The relative uncertainties in the data evaluated using OLS is, in general, following the relative uncertainties of the WLS evaluated data, see Fig. 3. This implies that at the 1 ng g−1 level, the ordinary least regression provides as accurate calibration as the weighted linear regression. The large difference can be seen in the evaluation of a 100 pg g−1 sample, see Fig. 4. The relative uncertainties for the results based on WLS are at the same level as for the 1 ng g−1 samples but for the results based on OLS the relative uncertainties are substantially higher than for the 1 ng g−1 sample. This is a result of the large uncertainty in the intercept that follows when performing an OLS on heteroscedastic data [29].

Fig. 4
figure 4

Relative uncertainties for the measured 100 pg g−1 control samples when an extra uncertainty has been added when necessary. The following data are evaluated using WLS: The triangles correspond to Standard solution 1, the circles to Standard solution 2 both with dilutions performed gravimetrically and the squares to Standard solution 1 in the case where dilutions were performed volumetrically. The diamonds correspond to the control sample from Standard solution 1 evaluated using OLS

Of course, the easy option to evaluate the measurement results is to use the software of the ICP-MS instrument. This method, however, does not provide the full picture of the uncertainty estimation, i.e. it is not fully transparent to the analyst. The software does not ask for any uncertainty of the dead-time, which, even though it may be small, may affect the overall uncertainty at high count rates. Further, the software does not include any uncertainty from the linear regression into the calculations of the sample concentration and does not give any room for corrections due to addition of the internal standard, which, at least for volumetric additions, is a substantial part of the uncertainty. The uncertainty provided by the software is based on the standard deviation (not the standard deviation of the mean) of the calculated concentrations for each sweep, which basically is the uncertainty of the blank subtracted measured intensity. These uncertainties are, in general, larger than the uncertainties from the volumetrically prepared samples and the uncertainties are, in fact, evaluated on the wrong assumptions, including uncertainties that can be made smaller and leaving out uncertainties that may be significant.

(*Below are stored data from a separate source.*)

/-- The same with the real places RE-INDEXED along any bijection `e : ι ≃ {w ∣ ∞ real}` (for the CM pair the natural index is the set of complex places `w` of `L`, `e w = w|_{L⁺}`, Mathlib
`IsCMField.equivInfinitePlace`): `∫ (∏_i φ_i(s_{e i}))·𝐞(−Tr(ξs)) ds = ∏_i ∫_ℝ φ_i(x)·e^{−2πi·ξ_{e i}·x} dx`. [cite: TateThesis1967, §4.1] [cite: Bump1997, §1.6 (1.26)] -/
theorem integral_prod_mul_fourierChar_eq_prod_of_equiv [IsTotallyReal K] {ι : Type*} [Fintype ι] (e : ι ≃ {w : InfinitePlace K // IsReal w}) (φ : ι → ℝ → ℂ) (ξ : K) :
    ∫ s : mixedSpace K, (∏ i, φ i (s.1 (e i))) * (𝐞 (-(mixedTrace K (mixedEmbedding K ξ * s))) : ℂ) =
      ∏ i, ∫ x : ℝ, φ i x * Complex.exp (-(2 * π * Complex.I * (mixedEmbedding K ξ).1 (e i) * x)) := by
  have h := integral_prod_mul_fourierChar_eq_prod K (fun w => φ (e.symm w)) ξ
  have hre : ∀ s : mixedSpace K, (∏ w, φ (e.symm w) (s.1 w)) = ∏ i, φ i (s.1 (e i)) := fun s =>
    (Fintype.prod_equiv e _ _ fun i => by rw [Equiv.symm_apply_apply]).symm
  simp_rw [hre] at h
  rw [h]
  exact (Fintype.prod_equiv e _ _ fun i => by rw [Equiv.symm_apply_apply]).symm

/-- `volume(D_∞) = √|d_K|` for a TOTALLY REAL `K` (Mathlib `volume_fundamentalDomain_latticeBasis` with `r₂ = 0`) — so `μ(D) = √|d_K|·μ_f(𝒪̂)` in §1, the memo's constant `|d_{L⁺}|^{−1∕2}`.
[cite: TateThesis1967, §4.1 Lemma 4.1.4] -/
theorem volume_fundamentalDomain_latticeBasis_of_isTotallyReal [IsTotallyReal K] :
    volume (ZSpan.fundamentalDomain (latticeBasis K)) = ENNReal.ofNNReal (NNReal.sqrt ‖discr K‖₊) := by
  rw [volume_fundamentalDomain_latticeBasis, IsTotallyReal.nrComplexPlaces_eq_zero, pow_zero, one_mul]

end Arch

/-! ## §4 Regrouping the finite Euler product off a finite set `S`: `∏'_v W_v = (∏_{v∈S} W_v)·ζ_K^S(2z)⁻¹` -/

section Regroup

variable {K : Type} [Field K] [NumberField K]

An example of when this methodology has been applied to measurements of trace elements in a uranium matrix can be found in another published paper [30].

Conclusions

Since nuclear forensic evidence, like all evidence presented in a court of law, need to be defensible, it is important that the results and the attached uncertainties are correctly evaluated. This work shows that to perform accurate and precise measurements of elements using ICP-MS, the data evaluation should be made manually with careful considerations regarding sample preparation and choice of regression method prior to performing the measurements, to be able to retrieve correct information from the measurements.

In this paper, it is shown that gravimetric sample preparation is preferred over volumetric sample preparation to achieve the lowest measurement uncertainties and that OLS provides large measurement uncertainties at low concentrations and unrealistically high detection limits. However, depending on the purpose and thus the requirements of the measurement, work effort might be saved if volumetric sample preparations are done but then on the cost of higher measurement uncertainties.

The study also shows that careful quality control is imperative to measurements at this uncertainty level. The risk of biases due to inconsistencies in the certified reference materials needs to be carefully monitored and attended. In this study, the bias was addressed by adding an extra uncertainty to the calculated concentration since it was not possible to know which of the certified reference materials that was deviating either in the value of the certified concentration or in its uncertainty. The discrepancy between the deviating CRMs would not have been observed if volumetric sample preparation had been done.